> [Exercise] From the line containing "[← hω] at h'" to the last line of the records below, repeat every line exactly and add nothing else.

> [Records supplied]
import Summits.Ventures.PercRepro.C026HubC
import Summits.Ventures.PercRepro.C026HubFamilyExt

/-!
# C-026 when the neighbourhood of `c` is hub-like, I: hub-like vertices and the `bot` structure (p5, gen 9)

mine-3's **Theorem′** (`proofs/MINE3-HUB-theorem.md`, «Extension»): C-026 holds at every `p` on every
marked multigraph in which every non-mark neighbour of `c` is **hub-like** — adjacent only to the
marks — while the rest of the graph (everything around `a` and `b`) is arbitrary.  The family is
p1's `IsMarkHubGraph a b c c` (`C026HubFamilyExt.lean`), closed under marked minors, so by p1's
`c026_cHub_of_reduced` it suffices to prove the **reduced class positivity** on the family: on a
SIMPLE member with distinct marks, `#Bot₃ ≤ #(ac|b) + #(bc|a)` (`cubeSumQuad_kernel26_nonneg_iff`,
`C026Class.lean`).  The three files `C026CHubA` / `C026CHubB` / `C026CHub` re-run the injection of
`C026HubB.lean` / `C026HubC.lean` with the clusters `K`, `L` of `a`, `b` ARBITRARY.

This file: a hub-like vertex is joined to the rest of the graph through its open mark edge only
(`IsHubLike.conn_iff`, `IsBot.conn_mark_hubLike_iff`, `IsHubLike.eq_of_conn_of_noOpen`); in a `bot`
configuration the cluster `M` of `c` is still the star `{c} ∪ {c-hubs with open c-edge}`
(`IsBot.conn_c_iff`); the cut tree `δ(ω) = ω Δ (E[M] ∪ (E[L] ∖ E[K]))` opens exactly the same edges
at `c`'s neighbourhood as on a hub graph (`IsBot.cutSwap_link_ha'`, `IsBot.cutSwap_link_hb'`), and
every δ-open edge leaving `K` enters `M` (`IsBot.conn_c_of_cutSwap_open`).  The three cases of
`Bot₃` are in `C026CHubB.lean`, the injections and the theorem in `C026CHub.lean`.
-/

namespace PercRepro

namespace MultiGraph

variable {V E : Type*} {G : MultiGraph V E}

/-! ### Hub-like vertices -/

section HubLike

variable {a b c : V}

/-- In the family `IsMarkHubGraph a b c c`, a non-mark with an edge to `c` is hub-like. -/
theorem IsMarkHubGraph.isHubLike_of_link (hG : G.IsMarkHubGraph a b c c) {h : V}
    (hh : IsHubV a b c h) {e : E} (hl : G.Link e h c) : G.IsHubLike a b c h := by
  have hm : ¬ IsMark a b c h := fun hm => by
    rcases hm with hm | hm | hm
    · exact hh.1 hm
    · exact hh.2.1 hm
    · exact hh.2.2 hm
  rcases hl with ⟨h1, h2⟩ | ⟨h1, h2⟩
  · have := (hG e).2 h2 (by rw [h1]; exact hm)
    rwa [h1] at this
  · have := (hG e).1 h1 (by rw [h2]; exact hm)
    rwa [h2] at this

/-- The other endpoint of an edge at a hub-like vertex is a mark. -/
theorem IsHubLike.mark_of_link {x : V} (hx : G.IsHubLike a b c x) {e : E} {y : V}
    (hl : G.Link e x y) : y = a ∨ y = b ∨ y = c := by
  rcases hl with ⟨h1, h2⟩ | ⟨h1, h2⟩
  · have := (hx e).1 h1
    rwa [h2] at this
  · have := (hx e).2 h2
    rwa [h1] at this

/-- **Paths out of a hub-like vertex pass through a mark**: a vertex connected to a hub-like `x` is
`x` itself, or is connected to a mark `m` joined to `x` by an open edge. -/
theorem IsHubLike.conn_iff {x : V} (hx : G.IsHubLike a b c x) {ω : Config E} {y : V} :
    G.Conn ω x y ↔
      y = x ∨ ∃ m, (m = a ∨ m = b ∨ m = c) ∧ G.OpenTo ω x m ∧ G.Conn ω m y := by
  constructor
  · intro hxy
    refine Conn.induction (motive := fun y => y = x ∨
      ∃ m, (m = a ∨ m = b ∨ m = c) ∧ G.OpenTo ω x m ∧ G.Conn ω m y) (Or.inl rfl) ?_ hxy
    intro z z' _ hzz' ih
    obtain ⟨f, hf, hend⟩ := hzz'
    have hl : G.Link f z z' := hend
    rcases ih with hzx | ⟨m, hm, hxm, hmz⟩
    · right
      rw [hzx] at hl
      exact ⟨z', hx.mark_of_link hl, ⟨f, hf, hl⟩, Conn.refl G ω z'⟩
    · right
      exact ⟨m, hm, hxm, hmz.trans (hl.conn hf)⟩
  · rintro (rfl | ⟨m, -, hxm, hmy⟩)
    · exact Conn.refl G ω y
    · exact hxm.conn.trans hmy

/-- An isolated hub-like vertex (no open edge to any mark) is connected to nothing else. -/
theorem IsHubLike.eq_of_conn_of_noOpen {x : V} (hx : G.IsHubLike a b c x) {ω : Config E}
    (hno : G.NoOpen ω a b c x) {y : V} (h : G.Conn ω x y) : y = x := by
  rcases hx.conn_iff.1 h with h | ⟨m, hm, hxm, -⟩
  · exact h
  · exfalso
    rcases hm with rfl | rfl | rfl
    · exact hno.1 hxm
    · exact hno.2.1 hxm
    · exact hno.2.2 hxm

end HubLike

/-! ### `bot` configurations when the neighbourhood of `c` is hub-like -/

section Bot

variable {a b c : V} {ω : Config E}

/-- In `bot`, two connected marks coincide. -/
theorem IsBot.eq_of_conn_marks (hbot : G.IsBot ω a b c) {m m' : V}
    (hm : m = a ∨ m = b ∨ m = c) (hm' : m' = a ∨ m' = b ∨ m' = c) (h : G.Conn ω m m') :
    m = m' := by
  obtain ⟨h1, h2, h3⟩ := hbot
  rcases hm with rfl | rfl | rfl <;> rcases hm' with rfl | rfl | rfl
  · rfl
  · exact (h1 h).elim
  · exact (h2 h).elim
  · exact (h1 h.symm).elim
  · rfl
  · exact (h3 h).elim
  · exact (h2 h.symm).elim
  · exact (h3 h.symm).elim
  · rfl

/-- In `bot`, a mark is connected to a hub-like non-mark iff the vertex has an open edge to it. -/
theorem IsBot.conn_mark_hubLike_iff (hbot : G.IsBot ω a b c) {x : V} (hx : G.IsHubLike a b c x)
    (hh : IsHubV a b c x) {m : V} (hm : m = a ∨ m = b ∨ m = c) :
    G.Conn ω m x ↔ G.OpenTo ω x m := by
  constructor
  · intro hmx
    rcases hx.conn_iff.1 hmx.symm with h | ⟨m', hm', hxm', hm'm⟩
    · exfalso
      rcases hm with rfl | rfl | rfl
      · exact hh.1 h.symm
      · exact hh.2.1 h.symm
      · exact hh.2.2 h.symm
    · rw [hbot.eq_of_conn_marks hm' hm hm'm] at hxm'
      exact hxm'
  · intro h
    exact h.conn.symm

/-- **The cluster of `c` in `bot` is a star**: `c` and the `c`-hubs whose open edge goes to `c`. -/
theorem IsBot.conn_c_iff (hG : G.IsMarkHubGraph a b c c) (hs : G.IsSimple) (hac : a ≠ c)
    (hbc : b ≠ c) (hbot : G.IsBot ω a b c) (y : V) :
    G.Conn ω c y ↔ y = c ∨ (IsHubV a b c y ∧ G.OpenTo ω y c) := by
  constructor
  · intro hcy
    refine Conn.induction (motive := fun y => y = c ∨ (IsHubV a b c y ∧ G.OpenTo ω y c))
      (Or.inl rfl) ?_ hcy
    intro z z' _ hzz' ih
    obtain ⟨f, hf, hend⟩ := hzz'
    have hl : G.Link f z z' := hend
    rcases ih with hzc | ⟨hz, hzc⟩
    · -- an open edge at `c`: its other endpoint is no mark (`bot`, simple), hence a `c`-hub
      right
      rw [hzc] at hl
      have hne : z' ≠ c := by
        rintro rfl
        exact hs.1 f (by rcases hl with ⟨h1, h2⟩ | ⟨h1, h2⟩ <;> rw [h1, h2])
      have hz'a : z' ≠ a := by
        rintro rfl
        exact hbot.not_openTo_marks (Or.inr (Or.inr rfl)) (Or.inl rfl) hac.symm ⟨f, hf, hl⟩
      have hz'b : z' ≠ b := by
        rintro rfl
        exact hbot.not_openTo_marks (Or.inr (Or.inr rfl)) (Or.inr (Or.inl rfl)) hbc.symm
          ⟨f, hf, hl⟩
      exact ⟨⟨hz'a, hz'b, hne⟩, ⟨f, hf, hl.symm⟩⟩
    · -- an open edge at a `c`-hub of `M`: its other endpoint is a mark, and only `c` is possible
      have hhub : G.IsHubLike a b c z := by
        obtain ⟨g, -, hg⟩ := hzc
        exact hG.isHubLike_of_link hz hg
      rcases hhub.mark_of_link hl with rfl | rfl | rfl
      · exact (hbot.openTo_unique (Or.inl rfl) (Or.inr (Or.inr rfl)) hac ⟨f, hf, hl⟩ hzc).elim
      · exact (hbot.openTo_unique (Or.inr (Or.inl rfl)) (Or.inr (Or.inr rfl)) hbc ⟨f, hf, hl⟩
          hzc).elim
      · exact Or.inl rfl
  · rintro (rfl | ⟨-, h⟩)
    · exact Conn.refl G ω y
    · exact h.conn.symm

/-- **A δ-open edge leaving the cluster of `a` enters the cluster of `c`**: it is closed in `ω`,
hence flipped, hence at `M` (it is at `K`, so not in `E[L] ∖ E[K]`). -/
theorem IsBot.conn_c_of_cutSwap_open (hbot : G.IsBot ω a b c) {e : E} {x y : V}
    (hl : G.Link e x y) (hx : G.Conn ω a x) (hy : ¬ G.Conn ω a y)
    (he : G.cutSwap a b c ω e = true) : G.Conn ω c y := by
  have h0 : ω e = false := by
    cases h : ω e
    · rfl
    · exact absurd (hx.trans (hl.conn h)) hy
  have hmem : e ∈ G.swapSetC ω a b c := by
    by_contra hmem
    rw [G.cutSwap_apply_of_notMem hmem, h0] at he
    exact Bool.noConfusion he
  rw [mem_swapSetC, hl.mem_edgesAt_iff, hl.mem_edgesAt_iff, hl.mem_edgesAt_iff] at hmem
  simp only [mem_cluster] at hmem
  rcases hmem with (h | h) | ⟨-, h⟩
  · exact absurd (hx.trans h.symm) hbot.2.1
  · exact h
  · exact absurd (Or.inl hx) h

/-- **The `a`-edge of a `c`-hub in `δ(ω)`** (the cluster `K` of `a` arbitrary): open iff the hub's
open edge goes to `a` or to `c`. -/
theorem IsBot.cutSwap_link_ha' (hG : G.IsMarkHubGraph a b c c) (hs : G.IsSimple) (hac : a ≠ c)
    (hbc : b ≠ c) (hbot : G.IsBot ω a b c) {e : E} {h : V} (hh : IsHubV a b c h)
    (hl : G.Link e h a) :
    G.cutSwap a b c ω e = true ↔ G.OpenTo ω h a ∨ G.OpenTo ω h c := by
  have hmem : e ∈ G.swapSetC ω a b c ↔ G.OpenTo ω h c := by
    rw [mem_swapSetC, hl.mem_edgesAt_iff, hl.mem_edgesAt_iff, hl.mem_edgesAt_iff]
    simp only [mem_cluster]
    rw [hbot.conn_c_iff hG hs hac hbc h]
    constructor
    · rintro ((h' | h') | ⟨-, h'⟩)
      · rcases h' with h' | ⟨-, h'⟩
        · exact absurd h' hh.2.2
        · exact h'
      · exact absurd h'.symm hbot.2.1
      · exact absurd (Or.inr (Conn.refl G ω a)) h'
    · intro h'
      exact Or.inl (Or.inl (Or.inr ⟨hh, h'⟩))
  have hω : ω e = true ↔ G.OpenTo ω h a := (openTo_iff_of_link hs hl ω).symm
  have hex : ¬ (G.OpenTo ω h a ∧ G.OpenTo ω h c) := fun ⟨h1, h2⟩ =>
    hbot.openTo_unique (Or.inl rfl) (Or.inr (Or.inr rfl)) hac h1 h2
  by_cases hc : G.OpenTo ω h c
  · rw [G.cutSwap_apply_of_mem (hmem.2 hc)]
    have h0 : ω e = false := by
      cases he : ω e
      · rfl
      · exact absurd ⟨hω.1 he, hc⟩ hex
    rw [h0]
    simp [hc]
  · rw [G.cutSwap_apply_of_notMem (fun h' => hc (hmem.1 h')), hω]
    simp [hc]

/-- **The `b`-edge of a `c`-hub in `δ(ω)`** (the clusters `K`, `L` arbitrary): open iff the hub's
open edge goes to `c`, or the hub has no open edge at all. -/
theorem IsBot.cutSwap_link_hb' (hG : G.IsMarkHubGraph a b c c) (hs : G.IsSimple) (hab : a ≠ b)
    (hac : a ≠ c) (hbc : b ≠ c) (hbot : G.IsBot ω a b c) {e : E} {h : V} (hh : IsHubV a b c h)
    (hx : G.IsHubLike a b c h) (hl : G.Link e h b) :
    G.cutSwap a b c ω e = true ↔
      G.OpenTo ω h c ∨ (¬ G.OpenTo ω h a ∧ ¬ G.OpenTo ω h b ∧ ¬ G.OpenTo ω h c) := by
  have hmem : e ∈ G.swapSetC ω a b c ↔ G.OpenTo ω h c ∨ ¬ G.OpenTo ω h a := by
    rw [mem_swapSetC, hl.mem_edgesAt_iff, hl.mem_edgesAt_iff, hl.mem_edgesAt_iff]
    simp only [mem_cluster]
    rw [hbot.conn_c_iff hG hs hac hbc h, hbot.conn_mark_hubLike_iff hx hh (Or.inl rfl)]
    constructor
    · rintro ((h' | h') | ⟨-, h'⟩)
      · rcases h' with h' | ⟨-, h'⟩
        · exact absurd h' hh.2.2
        · exact Or.inl h'
      · exact absurd h'.symm hbot.2.2
      · exact Or.inr fun ha => h' (Or.inl ha)
    · rintro (h' | h')
      · exact Or.inl (Or.inl (Or.inr ⟨hh, h'⟩))
      · refine Or.inr ⟨Or.inr (Conn.refl G ω b), fun h'' => ?_⟩
        rcases h'' with h'' | h''
        · exact h' h''
        · exact hbot.1 h''
  have hω : ω e = true ↔ G.OpenTo ω h b := (openTo_iff_of_link hs hl ω).symm
  have hbc' : ¬ (G.OpenTo ω h b ∧ G.OpenTo ω h c) := fun ⟨h1, h2⟩ =>
    hbot.openTo_unique (Or.inr (Or.inl rfl)) (Or.inr (Or.inr rfl)) hbc h1 h2
  have hab' : ¬ (G.OpenTo ω h a ∧ G.OpenTo ω h b) := fun ⟨h1, h2⟩ =>
    hbot.openTo_unique (Or.inl rfl) (Or.inr (Or.inl rfl)) hab h1 h2
  by_cases hc : G.OpenTo ω h c
  · rw [G.cutSwap_apply_of_mem (hmem.2 (Or.inl hc))]
    have h0 : ω e = false := by
      cases he : ω e
      · rfl
      · exact absurd ⟨hω.1 he, hc⟩ hbc'
    rw [h0]
    simp [hc]
  by_cases ha : G.OpenTo ω h a
  · rw [G.cutSwap_apply_of_notMem (fun h' => by
      rcases hmem.1 h' with h' | h'
      · exact hc h'
      · exact h' ha)]
    have h0 : ω e = false := by
      cases he : ω e
      · rfl
      · exact absurd ⟨ha, hω.1 he⟩ hab'
    rw [h0]
    simp [hc, ha]
  · rw [G.cutSwap_apply_of_mem (hmem.2 (Or.inr ha))]
    constructor
    · intro h'
      refine Or.inr ⟨ha, ?_, hc⟩
      rw [← hω]
      simpa using h'
    · rintro (h' | ⟨-, h', -⟩)
      · exact absurd h' hc
      · rw [← hω] at h'
        simpa using h'

end Bot

end MultiGraph

end PercRepro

> [Answer below]
      · rw [← hω] at h'
        simpa using h'

end Bot

end MultiGraph

end PercRepro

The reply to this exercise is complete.